Records shown →
-- Opening Marker --
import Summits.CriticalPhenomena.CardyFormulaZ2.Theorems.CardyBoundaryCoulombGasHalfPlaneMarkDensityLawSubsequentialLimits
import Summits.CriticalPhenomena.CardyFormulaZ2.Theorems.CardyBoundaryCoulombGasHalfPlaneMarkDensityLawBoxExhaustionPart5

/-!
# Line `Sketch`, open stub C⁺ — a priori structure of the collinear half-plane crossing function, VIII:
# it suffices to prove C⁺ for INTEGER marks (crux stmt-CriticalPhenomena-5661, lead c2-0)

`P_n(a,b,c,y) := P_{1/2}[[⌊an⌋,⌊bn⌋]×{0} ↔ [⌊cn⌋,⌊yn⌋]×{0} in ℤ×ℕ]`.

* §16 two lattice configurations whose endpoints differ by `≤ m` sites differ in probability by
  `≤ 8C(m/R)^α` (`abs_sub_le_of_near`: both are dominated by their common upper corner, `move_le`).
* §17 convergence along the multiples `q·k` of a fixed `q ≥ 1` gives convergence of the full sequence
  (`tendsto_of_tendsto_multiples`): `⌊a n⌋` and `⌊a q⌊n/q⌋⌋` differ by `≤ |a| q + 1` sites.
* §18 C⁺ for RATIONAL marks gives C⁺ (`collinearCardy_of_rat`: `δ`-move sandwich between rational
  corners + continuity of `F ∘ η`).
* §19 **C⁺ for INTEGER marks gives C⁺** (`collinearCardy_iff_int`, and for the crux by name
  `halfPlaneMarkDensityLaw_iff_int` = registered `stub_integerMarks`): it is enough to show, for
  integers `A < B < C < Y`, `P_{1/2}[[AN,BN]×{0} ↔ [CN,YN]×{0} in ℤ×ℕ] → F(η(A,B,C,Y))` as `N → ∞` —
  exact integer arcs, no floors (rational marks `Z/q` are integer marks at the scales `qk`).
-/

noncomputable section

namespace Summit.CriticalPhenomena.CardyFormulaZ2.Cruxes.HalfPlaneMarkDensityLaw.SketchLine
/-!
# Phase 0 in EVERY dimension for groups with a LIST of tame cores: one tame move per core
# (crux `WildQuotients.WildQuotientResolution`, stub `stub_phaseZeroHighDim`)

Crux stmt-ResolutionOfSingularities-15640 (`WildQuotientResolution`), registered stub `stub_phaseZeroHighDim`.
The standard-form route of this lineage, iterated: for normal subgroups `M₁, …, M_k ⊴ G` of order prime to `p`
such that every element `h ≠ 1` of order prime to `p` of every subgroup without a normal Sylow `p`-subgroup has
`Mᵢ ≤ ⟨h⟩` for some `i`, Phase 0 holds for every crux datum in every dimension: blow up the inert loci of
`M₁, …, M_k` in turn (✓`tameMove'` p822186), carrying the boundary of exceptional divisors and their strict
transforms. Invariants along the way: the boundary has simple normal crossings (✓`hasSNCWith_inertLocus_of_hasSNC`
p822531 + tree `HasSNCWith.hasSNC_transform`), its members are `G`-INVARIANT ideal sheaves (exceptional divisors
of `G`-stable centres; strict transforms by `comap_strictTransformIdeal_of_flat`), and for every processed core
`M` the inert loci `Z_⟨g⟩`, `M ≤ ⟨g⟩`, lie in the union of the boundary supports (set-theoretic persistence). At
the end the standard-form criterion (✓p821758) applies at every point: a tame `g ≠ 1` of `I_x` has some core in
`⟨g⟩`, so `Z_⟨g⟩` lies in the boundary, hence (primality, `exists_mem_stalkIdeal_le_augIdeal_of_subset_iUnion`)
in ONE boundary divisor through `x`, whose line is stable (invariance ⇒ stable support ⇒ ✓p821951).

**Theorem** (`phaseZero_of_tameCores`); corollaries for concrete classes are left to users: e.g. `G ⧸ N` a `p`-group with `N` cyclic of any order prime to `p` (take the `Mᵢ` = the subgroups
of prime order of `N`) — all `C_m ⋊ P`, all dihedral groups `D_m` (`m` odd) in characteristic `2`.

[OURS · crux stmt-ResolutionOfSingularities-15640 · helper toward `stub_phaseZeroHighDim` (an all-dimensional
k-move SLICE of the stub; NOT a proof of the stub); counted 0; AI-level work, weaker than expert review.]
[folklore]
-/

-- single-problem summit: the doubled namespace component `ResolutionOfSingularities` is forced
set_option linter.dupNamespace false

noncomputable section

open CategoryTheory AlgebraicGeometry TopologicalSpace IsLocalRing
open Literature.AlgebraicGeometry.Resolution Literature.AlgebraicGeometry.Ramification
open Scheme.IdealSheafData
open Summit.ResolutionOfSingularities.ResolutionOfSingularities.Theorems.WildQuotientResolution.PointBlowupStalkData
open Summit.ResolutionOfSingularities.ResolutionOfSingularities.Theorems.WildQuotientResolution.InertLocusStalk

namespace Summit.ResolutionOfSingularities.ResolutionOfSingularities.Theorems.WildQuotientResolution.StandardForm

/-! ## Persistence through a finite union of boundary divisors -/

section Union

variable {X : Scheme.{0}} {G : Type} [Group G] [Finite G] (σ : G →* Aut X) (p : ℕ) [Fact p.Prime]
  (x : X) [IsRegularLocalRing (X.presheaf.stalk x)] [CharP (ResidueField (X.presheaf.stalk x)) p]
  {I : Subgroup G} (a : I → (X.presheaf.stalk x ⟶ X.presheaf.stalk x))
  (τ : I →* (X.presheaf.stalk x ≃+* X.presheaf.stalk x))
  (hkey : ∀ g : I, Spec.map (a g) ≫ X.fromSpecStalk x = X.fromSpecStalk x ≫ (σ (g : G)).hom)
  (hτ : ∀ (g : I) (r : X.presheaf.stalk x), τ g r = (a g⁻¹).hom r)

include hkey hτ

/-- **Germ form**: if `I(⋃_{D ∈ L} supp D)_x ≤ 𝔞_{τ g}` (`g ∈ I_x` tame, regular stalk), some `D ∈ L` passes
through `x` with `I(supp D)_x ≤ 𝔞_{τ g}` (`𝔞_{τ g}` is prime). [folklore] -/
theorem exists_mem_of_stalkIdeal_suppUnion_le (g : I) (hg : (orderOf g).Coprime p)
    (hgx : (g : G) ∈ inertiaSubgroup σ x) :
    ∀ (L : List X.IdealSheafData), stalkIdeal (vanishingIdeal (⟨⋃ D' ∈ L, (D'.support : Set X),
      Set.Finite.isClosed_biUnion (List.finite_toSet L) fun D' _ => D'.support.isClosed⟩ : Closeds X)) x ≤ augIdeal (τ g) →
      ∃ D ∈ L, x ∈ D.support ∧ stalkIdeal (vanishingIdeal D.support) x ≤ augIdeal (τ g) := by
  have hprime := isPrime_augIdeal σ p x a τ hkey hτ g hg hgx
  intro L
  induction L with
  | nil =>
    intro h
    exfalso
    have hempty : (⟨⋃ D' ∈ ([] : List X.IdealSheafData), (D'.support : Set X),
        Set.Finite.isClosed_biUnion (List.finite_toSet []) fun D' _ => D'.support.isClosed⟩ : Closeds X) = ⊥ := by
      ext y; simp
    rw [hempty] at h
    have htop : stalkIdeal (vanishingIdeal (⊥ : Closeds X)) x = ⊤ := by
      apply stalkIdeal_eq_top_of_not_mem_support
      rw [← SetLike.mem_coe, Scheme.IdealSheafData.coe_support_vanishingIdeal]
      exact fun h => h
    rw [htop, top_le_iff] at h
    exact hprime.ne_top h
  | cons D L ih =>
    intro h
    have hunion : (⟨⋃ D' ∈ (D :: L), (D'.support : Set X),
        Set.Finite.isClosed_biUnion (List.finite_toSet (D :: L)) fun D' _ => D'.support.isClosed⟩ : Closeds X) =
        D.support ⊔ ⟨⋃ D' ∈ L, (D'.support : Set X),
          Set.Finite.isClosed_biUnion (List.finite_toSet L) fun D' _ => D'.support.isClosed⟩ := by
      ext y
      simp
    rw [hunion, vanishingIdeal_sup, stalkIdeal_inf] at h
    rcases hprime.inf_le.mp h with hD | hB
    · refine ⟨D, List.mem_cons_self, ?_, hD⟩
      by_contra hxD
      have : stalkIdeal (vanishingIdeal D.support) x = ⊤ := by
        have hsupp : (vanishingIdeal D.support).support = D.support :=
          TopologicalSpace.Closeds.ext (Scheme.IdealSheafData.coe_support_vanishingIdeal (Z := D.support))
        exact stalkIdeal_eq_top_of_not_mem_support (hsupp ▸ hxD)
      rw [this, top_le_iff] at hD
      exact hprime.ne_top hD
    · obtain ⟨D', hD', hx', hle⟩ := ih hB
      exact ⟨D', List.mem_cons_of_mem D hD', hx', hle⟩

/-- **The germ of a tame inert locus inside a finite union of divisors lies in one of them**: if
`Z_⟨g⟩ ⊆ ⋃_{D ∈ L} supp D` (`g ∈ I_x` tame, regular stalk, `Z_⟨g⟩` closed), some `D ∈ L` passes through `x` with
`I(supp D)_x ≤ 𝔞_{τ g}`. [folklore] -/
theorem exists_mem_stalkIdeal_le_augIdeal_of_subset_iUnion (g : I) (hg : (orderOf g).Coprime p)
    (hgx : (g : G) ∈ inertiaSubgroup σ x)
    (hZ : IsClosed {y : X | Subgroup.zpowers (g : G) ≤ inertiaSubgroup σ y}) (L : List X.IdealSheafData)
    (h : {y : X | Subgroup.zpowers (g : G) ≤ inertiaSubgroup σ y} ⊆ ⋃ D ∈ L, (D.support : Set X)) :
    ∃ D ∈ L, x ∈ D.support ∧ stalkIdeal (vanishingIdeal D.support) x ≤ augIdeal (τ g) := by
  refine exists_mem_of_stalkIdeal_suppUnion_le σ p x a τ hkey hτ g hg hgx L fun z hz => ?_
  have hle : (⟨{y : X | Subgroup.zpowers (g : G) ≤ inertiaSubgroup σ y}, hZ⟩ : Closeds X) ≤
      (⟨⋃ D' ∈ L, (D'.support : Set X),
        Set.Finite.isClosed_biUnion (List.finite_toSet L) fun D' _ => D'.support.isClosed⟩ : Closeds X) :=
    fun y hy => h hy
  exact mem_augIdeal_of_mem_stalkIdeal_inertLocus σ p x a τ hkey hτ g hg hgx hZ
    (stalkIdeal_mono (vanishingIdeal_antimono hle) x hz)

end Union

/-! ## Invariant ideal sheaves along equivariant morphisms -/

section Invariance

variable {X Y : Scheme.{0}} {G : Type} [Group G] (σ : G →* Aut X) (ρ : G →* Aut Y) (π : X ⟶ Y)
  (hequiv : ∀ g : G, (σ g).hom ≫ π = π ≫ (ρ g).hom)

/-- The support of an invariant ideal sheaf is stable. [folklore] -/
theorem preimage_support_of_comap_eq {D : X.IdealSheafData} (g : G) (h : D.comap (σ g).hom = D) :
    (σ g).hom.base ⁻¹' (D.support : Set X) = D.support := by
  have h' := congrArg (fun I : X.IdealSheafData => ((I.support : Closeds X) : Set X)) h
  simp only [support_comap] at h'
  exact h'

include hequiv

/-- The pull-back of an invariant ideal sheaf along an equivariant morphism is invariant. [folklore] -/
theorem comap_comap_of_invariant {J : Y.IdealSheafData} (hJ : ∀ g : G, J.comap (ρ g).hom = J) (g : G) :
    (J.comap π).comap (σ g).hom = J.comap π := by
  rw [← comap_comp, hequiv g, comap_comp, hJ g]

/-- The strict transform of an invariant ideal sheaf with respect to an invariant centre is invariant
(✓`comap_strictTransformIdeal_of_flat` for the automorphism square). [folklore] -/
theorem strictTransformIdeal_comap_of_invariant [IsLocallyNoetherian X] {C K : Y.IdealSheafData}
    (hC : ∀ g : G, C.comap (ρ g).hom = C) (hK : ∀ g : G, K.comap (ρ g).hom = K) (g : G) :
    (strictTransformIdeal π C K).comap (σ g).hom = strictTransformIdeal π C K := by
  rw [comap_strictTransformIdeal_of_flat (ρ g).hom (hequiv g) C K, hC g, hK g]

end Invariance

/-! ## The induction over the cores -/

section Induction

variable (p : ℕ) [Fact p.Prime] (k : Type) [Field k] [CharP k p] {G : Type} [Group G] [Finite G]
-- Closing Marker --
-- Opening Marker --
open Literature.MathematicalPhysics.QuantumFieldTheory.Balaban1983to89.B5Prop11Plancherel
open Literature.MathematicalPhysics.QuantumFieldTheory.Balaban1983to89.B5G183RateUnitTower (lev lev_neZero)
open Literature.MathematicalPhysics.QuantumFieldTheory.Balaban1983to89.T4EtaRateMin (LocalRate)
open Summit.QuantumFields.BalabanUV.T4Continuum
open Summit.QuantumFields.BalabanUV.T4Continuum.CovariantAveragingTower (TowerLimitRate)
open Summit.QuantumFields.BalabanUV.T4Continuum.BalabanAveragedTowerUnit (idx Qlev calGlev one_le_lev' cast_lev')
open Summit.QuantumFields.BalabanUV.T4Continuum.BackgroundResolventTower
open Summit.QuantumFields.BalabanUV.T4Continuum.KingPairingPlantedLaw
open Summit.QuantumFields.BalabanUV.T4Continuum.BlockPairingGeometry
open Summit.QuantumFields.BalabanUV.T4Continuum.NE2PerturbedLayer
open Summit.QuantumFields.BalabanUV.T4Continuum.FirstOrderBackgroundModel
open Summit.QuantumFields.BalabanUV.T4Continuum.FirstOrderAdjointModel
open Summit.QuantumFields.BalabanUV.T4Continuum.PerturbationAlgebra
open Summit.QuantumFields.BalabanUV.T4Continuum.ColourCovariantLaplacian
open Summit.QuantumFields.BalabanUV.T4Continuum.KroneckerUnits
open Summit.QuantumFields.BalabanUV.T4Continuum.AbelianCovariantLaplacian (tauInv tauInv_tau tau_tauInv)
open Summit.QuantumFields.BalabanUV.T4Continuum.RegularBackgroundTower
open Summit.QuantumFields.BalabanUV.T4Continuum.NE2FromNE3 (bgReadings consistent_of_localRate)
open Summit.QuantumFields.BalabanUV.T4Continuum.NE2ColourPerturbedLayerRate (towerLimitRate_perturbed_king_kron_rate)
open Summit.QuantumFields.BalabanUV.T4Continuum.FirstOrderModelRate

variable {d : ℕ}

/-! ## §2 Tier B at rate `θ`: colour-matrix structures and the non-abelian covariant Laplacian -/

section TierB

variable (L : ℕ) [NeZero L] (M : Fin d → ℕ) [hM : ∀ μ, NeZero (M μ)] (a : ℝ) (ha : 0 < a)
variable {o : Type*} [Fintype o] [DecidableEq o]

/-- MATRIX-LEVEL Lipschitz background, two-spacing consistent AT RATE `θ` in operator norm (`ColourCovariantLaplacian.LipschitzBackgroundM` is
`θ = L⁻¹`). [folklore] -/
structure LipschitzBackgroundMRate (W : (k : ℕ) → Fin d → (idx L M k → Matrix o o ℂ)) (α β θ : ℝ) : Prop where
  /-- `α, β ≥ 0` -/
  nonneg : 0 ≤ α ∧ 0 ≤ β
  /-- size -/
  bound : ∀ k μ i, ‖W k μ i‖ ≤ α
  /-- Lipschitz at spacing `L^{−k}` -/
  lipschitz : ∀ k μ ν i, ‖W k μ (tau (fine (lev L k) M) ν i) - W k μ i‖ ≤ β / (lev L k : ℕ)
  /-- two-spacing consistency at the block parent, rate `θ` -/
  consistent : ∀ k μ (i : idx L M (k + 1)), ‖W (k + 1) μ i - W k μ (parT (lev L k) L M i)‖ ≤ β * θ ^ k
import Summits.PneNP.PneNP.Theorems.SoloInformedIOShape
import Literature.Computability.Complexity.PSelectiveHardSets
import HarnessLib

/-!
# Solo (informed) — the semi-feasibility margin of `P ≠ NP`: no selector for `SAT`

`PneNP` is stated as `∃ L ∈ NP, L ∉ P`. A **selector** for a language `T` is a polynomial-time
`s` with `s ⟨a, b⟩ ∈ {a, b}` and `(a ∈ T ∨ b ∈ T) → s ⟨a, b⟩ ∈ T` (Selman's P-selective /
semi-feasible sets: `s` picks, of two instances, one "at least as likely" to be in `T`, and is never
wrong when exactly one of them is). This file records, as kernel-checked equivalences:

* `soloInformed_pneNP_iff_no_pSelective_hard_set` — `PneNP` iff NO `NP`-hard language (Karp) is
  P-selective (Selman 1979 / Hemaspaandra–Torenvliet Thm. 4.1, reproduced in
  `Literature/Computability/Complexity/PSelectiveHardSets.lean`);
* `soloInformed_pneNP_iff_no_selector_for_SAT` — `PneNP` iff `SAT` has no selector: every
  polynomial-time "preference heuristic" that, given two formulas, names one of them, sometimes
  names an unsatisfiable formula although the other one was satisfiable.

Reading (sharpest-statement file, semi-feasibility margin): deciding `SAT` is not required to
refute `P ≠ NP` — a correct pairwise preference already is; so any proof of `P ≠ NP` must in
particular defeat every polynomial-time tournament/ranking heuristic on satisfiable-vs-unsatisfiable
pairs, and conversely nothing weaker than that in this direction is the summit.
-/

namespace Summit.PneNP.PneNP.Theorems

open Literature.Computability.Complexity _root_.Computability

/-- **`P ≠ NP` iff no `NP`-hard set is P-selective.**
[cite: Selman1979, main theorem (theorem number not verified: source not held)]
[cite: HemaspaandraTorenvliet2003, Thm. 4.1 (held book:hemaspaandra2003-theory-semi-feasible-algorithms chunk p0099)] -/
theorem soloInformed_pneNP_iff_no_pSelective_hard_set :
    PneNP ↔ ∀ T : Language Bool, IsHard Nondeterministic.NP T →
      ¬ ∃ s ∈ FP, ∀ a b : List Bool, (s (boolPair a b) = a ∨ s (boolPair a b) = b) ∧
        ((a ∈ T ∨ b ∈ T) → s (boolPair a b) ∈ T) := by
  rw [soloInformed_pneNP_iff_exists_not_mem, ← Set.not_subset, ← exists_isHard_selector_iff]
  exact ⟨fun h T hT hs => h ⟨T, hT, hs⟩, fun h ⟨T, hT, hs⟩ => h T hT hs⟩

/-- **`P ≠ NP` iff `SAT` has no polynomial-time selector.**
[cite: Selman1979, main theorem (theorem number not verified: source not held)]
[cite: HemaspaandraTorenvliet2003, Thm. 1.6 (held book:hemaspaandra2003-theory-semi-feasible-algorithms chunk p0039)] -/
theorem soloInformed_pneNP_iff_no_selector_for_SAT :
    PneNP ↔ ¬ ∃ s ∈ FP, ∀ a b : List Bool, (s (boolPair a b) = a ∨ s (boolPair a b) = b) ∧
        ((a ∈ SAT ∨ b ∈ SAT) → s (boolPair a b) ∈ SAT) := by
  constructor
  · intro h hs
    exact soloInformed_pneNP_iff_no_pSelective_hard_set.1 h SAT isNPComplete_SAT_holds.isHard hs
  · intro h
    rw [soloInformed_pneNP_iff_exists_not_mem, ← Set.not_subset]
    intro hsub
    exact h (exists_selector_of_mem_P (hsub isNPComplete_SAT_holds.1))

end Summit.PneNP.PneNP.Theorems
-- Closing Marker --
What you should do →
Reproducing the whole listing above is not the task. Copy exactly only the lines from the one with "D ∈ L, (D.support" to the one with "Aut Y) (π : X ⟶ Y)", both kept.

Task result →
    (h : {y : X | Subgroup.zpowers (g : G) ≤ inertiaSubgroup σ y} ⊆ ⋃ D ∈ L, (D.support : Set X)) :
    ∃ D ∈ L, x ∈ D.support ∧ stalkIdeal (vanishingIdeal D.support) x ≤ augIdeal (τ g) := by
  refine exists_mem_of_stalkIdeal_suppUnion_le σ p x a τ hkey hτ g hg hgx L fun z hz => ?_
  have hle : (⟨{y : X | Subgroup.zpowers (g : G) ≤ inertiaSubgroup σ y}, hZ⟩ : Closeds X) ≤
      (⟨⋃ D' ∈ L, (D'.support : Set X),
        Set.Finite.isClosed_biUnion (List.finite_toSet L) fun D' _ => D'.support.isClosed⟩ : Closeds X) :=
    fun y hy => h hy
  exact mem_augIdeal_of_mem_stalkIdeal_inertLocus σ p x a τ hkey hτ g hg hgx hZ
    (stalkIdeal_mono (vanishingIdeal_antimono hle) x hz)

end Union

/-! ## Invariant ideal sheaves along equivariant morphisms -/

section Invariance

variable {X Y : Scheme.{0}} {G : Type} [Group G] (σ : G →* Aut X) (ρ : G →* Aut Y) (π : X ⟶ Y)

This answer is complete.